I am not convinced that this is the best way to determine the end of a test even if it seems to work for now. Maybe a better way would be to use header hashes as trace ids (cc @jeluard) and have a way to query for the termination of a trace. Then we would know if a test action has been fully "consumed" or not.
That stage is now responsible for receiving new tips from peers and block validations. From there is it able to tell if there is a new best tip or not. I have now added a property tests that simulates a series of rollforwards sent by peers and marks some of the referenced blocks as invalid (so that tips including them in their chain should not be sent downstream).
Good news: no issue was found by the property test, even when varying chain depth, number of peers, number of tests!
Added new traces based on db semantic conventions. This allows to extract basic statistics related to amaru db access, improving our global understanding of internal working.
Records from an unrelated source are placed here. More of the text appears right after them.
/-- **(53) SUMMED: the level-`j` plaquette deviation is `< 2α₀(Lʲη)²`, `η = L^{−k}`** — `B7Prop2Explicit.ineq53_explicit`
with its geometric bracket `≤ 2` (`B7.geom_bracket_le_two`, ratio `(1 + C₀α₀)²∕L² < ½` by `B7.prop2_ratio_lt_half`) and
`C₀·α₀(Lʲη)² ≤ C₀α₀ ≤ ⅓`. [cite: Balaban1985Averaging, (53) p.26] -/
theorem pdev_level_lt {j : ℕ} (hj : j ≤ k) :
    pdev (avgIter L (Function.curry U) j) < 2 * α₀ * ((L : ℝ) ^ j * ((L : ℝ) ^ k)⁻¹) ^ 2 := by
  have hLr : (2 : ℝ) ≤ L := by exact_mod_cast hL
  have h53 := ineq53_explicit L hL hG k (Function.curry U) (fun x κ => hU (x, κ)) hα hα3 hα2 h52 j hj
  set t : ℝ := (L : ℝ) ^ j * ((L : ℝ) ^ k)⁻¹ with ht
  have ht0 : 0 ≤ t := by positivity
  have ht1 : t ≤ 1 := by
    rw [ht, ← div_eq_mul_inv, div_le_one (by positivity)]
    exact pow_le_pow_right₀ (by linarith) hj
  have ht2 : t ^ 2 ≤ 1 := pow_le_one₀ ht0 ht1
  have hC := (C0_pos d).le
  have hC0 : 0 ≤ C0 d * α₀ := by positivity
  have hρ : (1 + C0 d * α₀) ^ 2 / (L : ℝ) ^ 2 ≤ 1 / 2 := (B7.prop2_ratio_lt_half (C0 d) α₀ L hLr hC0 hα3).le
  have hgeom := B7.geom_bracket_le_two _ (by positivity) hρ j
  have ha : 0 ≤ α₀ * t ^ 2 := by positivity
  have hat : α₀ * t ^ 2 ≤ α₀ := mul_le_of_le_one_right hα.le ht2
  have hCa : C0 d * (α₀ * t ^ 2) ≤ 1 / 3 := (mul_le_mul_of_nonneg_left hat hC).trans hα3
  have hsq : 0 ≤ C0 d * (α₀ * t ^ 2) ^ 2 := by positivity
  calc pdev (avgIter L (Function.curry U) j)
      < α₀ * t ^ 2 + C0 d * (α₀ * t ^ 2) ^ 2 * ∑ i ∈ Finset.range j, ((1 + C0 d * α₀) ^ 2 / (L : ℝ) ^ 2) ^ i := h53
    _ ≤ α₀ * t ^ 2 + C0 d * (α₀ * t ^ 2) ^ 2 * 2 := by
        have := mul_le_mul_of_nonneg_left hgeom hsq
        linarith
    _ = α₀ * t ^ 2 * (1 + 2 * (C0 d * (α₀ * t ^ 2))) := by ring
    _ ≤ α₀ * t ^ 2 * (1 + 2 * (1 / 3)) := by
        have : 1 + 2 * (C0 d * (α₀ * t ^ 2)) ≤ 1 + 2 * (1 / 3 : ℝ) := by linarith
        exact mul_le_mul_of_nonneg_left this ha
    _ ≤ 2 * α₀ * t ^ 2 := by nlinarith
Experimented with leveraging CBOR structure for improved data access. The overall idea is to leverage CDDL schemas to leverage direct byte array access and remove access to irrelevant fields (also removing associated (de)serialization costs).
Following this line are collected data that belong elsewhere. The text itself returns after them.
variable {σ Φ} in
/-- **ε-conjugate ⇒ stably ε-conjugate** (`N(δ) ~ N(δ′)`; the tree's `IsStablyEpsConj` is «the norms are `GL_n(R)`-conjugate», Prop. 3.11.1 (c) read as a definition).
[cite: Rogawski1990, §3.1 p. 19; §3.11 Prop. 3.11.1 (c) p. 34] -/
theorem isStablyEpsConj_of_isEpsConj (hσ : ∀ x, σ (σ x) = x) (hΦ : ((Φ : GL n R) : Matrix n n R)ᵀ.map σ = (Φ : Matrix n n R))
    {δ δ' : GL n R} (h : IsEpsConj (unitaryTwist σ Φ) δ δ') : IsStablyEpsConj σ Φ δ δ' :=
  isConj_epsNorm_of_isEpsConj (Cruxes.H413.K2E1TwistEpsilonInvolution.unitaryTwist_unitaryTwist σ hσ hΦ) h

/-- Stable ε-conjugacy is an equivalence relation (it is `IsConj` of the norms; no hypothesis on `σ`, `Φ`). [cite: Rogawski1990, §3.11 p. 34] -/
theorem equivalence_isStablyEpsConj : Equivalence (IsStablyEpsConj σ Φ) :=
  ⟨fun _ => IsConj.refl _, fun h => IsConj.symm h, fun h h' => IsConj.trans h h'⟩

/-- If `γ` is a norm of both `δ` and `δ′` then `δ, δ′` are stably ε-conjugate (`N(δ) ~ γ ~ N(δ′)`): the fibres of `𝒩` are stable ε-classes («the norm map defines a
bijection between `𝒪_{ε-st}(G̃)` and `𝒪_st(G)`», Prop. 3.11.1 (c), the injectivity half in the tree's currency). [cite: Rogawski1990, §3.11 Prop. 3.11.1 (c) p. 34] -/
theorem isStablyEpsConj_of_isEpsNorm {δ δ' : GL n R} {γ : ↥(unitaryGroup σ (Φ : Matrix n n R))} (h : IsEpsNorm σ Φ δ γ) (h' : IsEpsNorm σ Φ δ' γ) :
    IsStablyEpsConj σ Φ δ δ' :=
  IsConj.trans h (IsConj.symm h')

end Unitary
Also took this opportunity to benchmark most prominent key/value store in the rust ecosystem. The benchmark used mimics actual amaru pathological paths: account rewards update.
See cbor-db.
Improved mithril packaging stability.
- Refine and document 100% of Amaru's traces
- data love
- more traces
Improve otel-ui
- bridge persist traces
- historical traces can be played back (slow-motion, step-by-step)
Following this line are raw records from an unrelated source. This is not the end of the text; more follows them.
/-!
# KMS states: the entire-element form of the KMS condition (proofs)

This file proves the corrected form of the named fact `Literature.MathematicalPhysics.QuantumLattice.State.isKMSState_iff_entire` of
`Literature/Analysis/FunctionSpaces/KMSStates.lean` (with `[StarOrderedRing A]`, so that
states are continuous): for a strongly continuous one-parameter
group `τ` of ⋆-automorphisms of a unital C⋆-algebra `A`, an inverse temperature `β > 0` and a
state `ω` (continuous, via `[StarOrderedRing A]`), the strip form of the `(τ, β)`-KMS condition
(`State.IsKMSState`, Bratteli–Robinson II Prop. 5.3.7 (2)) is equivalent to the relation
`ω(a τ_{iβ}(b)) = ω(b a)` for all `a ∈ A` and all entire analytic elements `b`
(Bratteli–Robinson II Def. 5.3.1; Sakai, *Operator algebras in dynamical systems*, Prop. 4.3.4).

Architecture of the printed proof (BR II Prop. 5.3.7, Sakai Prop. 4.3.4) and of this file:

* `Literature.MathematicalPhysics.QuantumLattice.IsAutomorphismGroup.map_add_apply'`, `Literature.Analysis.FunctionSpaces.autCLM`: group law (with the API of
  `QuasiLocalAlgebraProofs`), isometry (`StarAlgEquiv.norm_map`).
* `Literature.Analysis.FunctionSpaces.entire_eq_of_eqOn_real`: two entire functions agreeing on `ℝ` agree (identity theorem).
* `Literature.Analysis.FunctionSpaces.norm_le_of_kmsStrip` (Phragmén–Lindelöf on the strip `0 ≤ Im z ≤ β`) and
  `Literature.Analysis.FunctionSpaces.eq_zero_of_kmsStrip`: a bounded function, continuous on the closed strip, analytic inside
  and vanishing on `ℝ` vanishes on the strip (via the weights `e^{iλz}`, `λ → ∞`).
* `Literature.IsEntireElementFor.*`: `F(s + z) = τ_s(F(z))`, hence `‖F z‖ = ‖F(i Im z)‖` is bounded on
  strips.
* (⇒) `Literature.MathematicalPhysics.QuantumLattice.State.IsKMSState.apply_mul_entire`: `F_{a,b} - ω(a F(·))` vanishes on `ℝ`, hence at
  `iβ`.
* Density of entire elements, Bratteli–Robinson I Prop. 2.5.22: the Gaussian regularisations
  `b_r = ∫ e^{-t²} τ_{rt}(b) dt` are entire (`Literature.Analysis.FunctionSpaces.gaussMoll`, differentiation under the integral
  sign) and `b_r → √π b` as `r → 0` (dominated convergence):
  `Literature.MathematicalPhysics.QuantumLattice.IsAutomorphismGroup.exists_entire_tendsto`.
* (⇐) `Literature.MathematicalPhysics.QuantumLattice.State.IsKMSState.of_entire`: for entire `b` the strip function is `z ↦ ω(a F(z))`;
  for general `b` approximate by entire `b_n → b`; the strip functions are uniformly Cauchy by
  the three-lines bound and converge to a strip function for `(a, b)`.
* `Literature.MathematicalPhysics.QuantumLattice.State.isKMSState_iff_forall_entire` (the statement for states of the C⋆-algebra, explicit
  form) and the discharge `Literature.MathematicalPhysics.QuantumLattice.State.isKMSState_iff_entire'_holds` of the corrected named fact
  `Literature.MathematicalPhysics.QuantumLattice.State.isKMSState_iff_entire'` (which carries `[StarOrderedRing A]`).
* `Literature.MathematicalPhysics.QuantumLattice.State.isKMSState_iff_entire_holds`: the un-primed named fact
  `Literature.MathematicalPhysics.QuantumLattice.State.isKMSState_iff_entire` is a `Prop` family indexed by the
  section implicits `{A} [CStarAlgebra A] [PartialOrder A] {τ} {β}` of `KMSStates.lean`; it is discharged here at
  every C⋆-ordered `A`, i.e. with `[StarOrderedRing A]` as a section instance (the source's generality: states
  of the C⋆-algebra), while its bare universal closure over arbitrary partial orders is refuted in
  `KMSStatesEntireCounterexample.lean` (`Literature.MathematicalPhysics.QuantumLattice.State.not_isKMSState_iff_entire`).

Why a correction is needed. `Literature.MathematicalPhysics.QuantumLattice.State.isKMSState_iff_entire` sits in a section carrying only
`[PartialOrder A]`, i.e. an *arbitrary* partial order on `A`; for the discrete order every linear
functional `ω` with `ω 1 = 1` is a `State A`, and for discontinuous `ω` the equivalence is false,
so that fact cannot be discharged as stated. Counterexample: `A = M₂(ℓ^∞(ℕ))`, `h = diag(0, θ)`
with `θ = (θ_n)` a sequence of distinct reals in `(0, 1)`, `τ_t = Ad e^{ith}` (norm continuous;
every `b` is entire with `τ_z(b) = e^{izh} b e^{-izh}`, so `τ_{iβ}(b) = e^{-βh} b e^{βh}`). The
entire-element relation `ω(a τ_{iβ}(b)) = ω(b a)` (all `a, b`) holds iff
`ω(x) = ψ(x₁₁) + ψ(λ x₂₂)` for some linear functional `ψ` on `ℓ^∞` with `ψ(1 + λ) = 1`, where
`λ = e^{-βθ} ∈ ℓ^∞`; the strip form, however, forces `t ↦ ω(τ_t(b) a) = ψ((1 + λ) e^{-iθt})`
(`a = E₂₁`, `b = (1 + λ) E₁₂`) to be continuous, and since the sequences `e^{-iθt}`,
`t ∈ {0} ∪ {1/m : m ≥ 1}`, are linearly independent in `ℓ^∞` (a vanishing finite combination is a
polynomial in `e^{-iθ_n/N!}` with infinitely many roots), a Hamel-basis functional `ψ` with
`ψ((1 + λ) e^{-iθ/m}) = 0` for all `m` and `ψ(1 + λ) = 1` satisfies the entire-element relation but
is not a KMS state in the strip form. States of the C⋆-algebra (the C⋆-order, `[StarOrderedRing A]`)
are continuous (Bratteli–Robinson I Prop. 2.3.11), and for them the theorem holds as printed.

## Sources

* O. Bratteli, D. W. Robinson, *Operator Algebras and Quantum Statistical Mechanics I* (2nd ed.,
  Springer 1987), Def. 2.5.20, Prop. 2.5.22.
* O. Bratteli, D. W. Robinson, *Operator Algebras and Quantum Statistical Mechanics II* (2nd
  ed., Springer 1997), Def. 5.3.1, Prop. 5.3.7.
* S. Sakai, *Operator algebras in dynamical systems* (CUP 1991), Def. 4.3.1, Prop. 4.3.4 (p. 132).
-/

noncomputable section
- multiple instances are now supported; a span attribute can be used to correlate traces
PRS
- https://github.com/pragma-org/amaru/pull/710 (more semantic conventions)
- first release. Now
cargo +nightly install amaruworks and allows to install theamarubinary - dig amarost
- Refine and document 100% of Amaru's traces
- still some traces love
- experiment with optimized CBOR persistency
There are several issues related to the simulation:
-
The simulation is flaky on CI: https://github.com/pragma-org/amaru/actions/runs/22588131557/job/65438666562 => I added more logging to display the seed and / or the node config when the actions stage is failing or the node can't be built for some reason. => I fixed some initialization/shrinking issues when there are many peers involved. => There is still a failing case in the simulation, I need to investigate it but now I have more information.
-
The simulation revealed a concurrency bug: => Here is the PR fixing it: https://github.com/pragma-org/amaru/pull/700 => Unfortunately I just saw that bug by looking at the logs. The main chainsync property was still passing. Maybe I could add the fact that there should never be an ERROR log but that's not exactly true if we start simulating faults.
- I updated the
actions.htmlpage that shows the generated data for the simulation => I started working ontraces.htmlto show all the execution stages but more work is required here.
I wanted to start packaging the demos done on Friday in a PR but before that:
- I need to understand why the central node in the demo
relay-1doesn't show that it is accepting headers in the steady mode. - I need to take a look at the demo
relay-3(the more complex topology) where the central node is terminating on a failed rollback.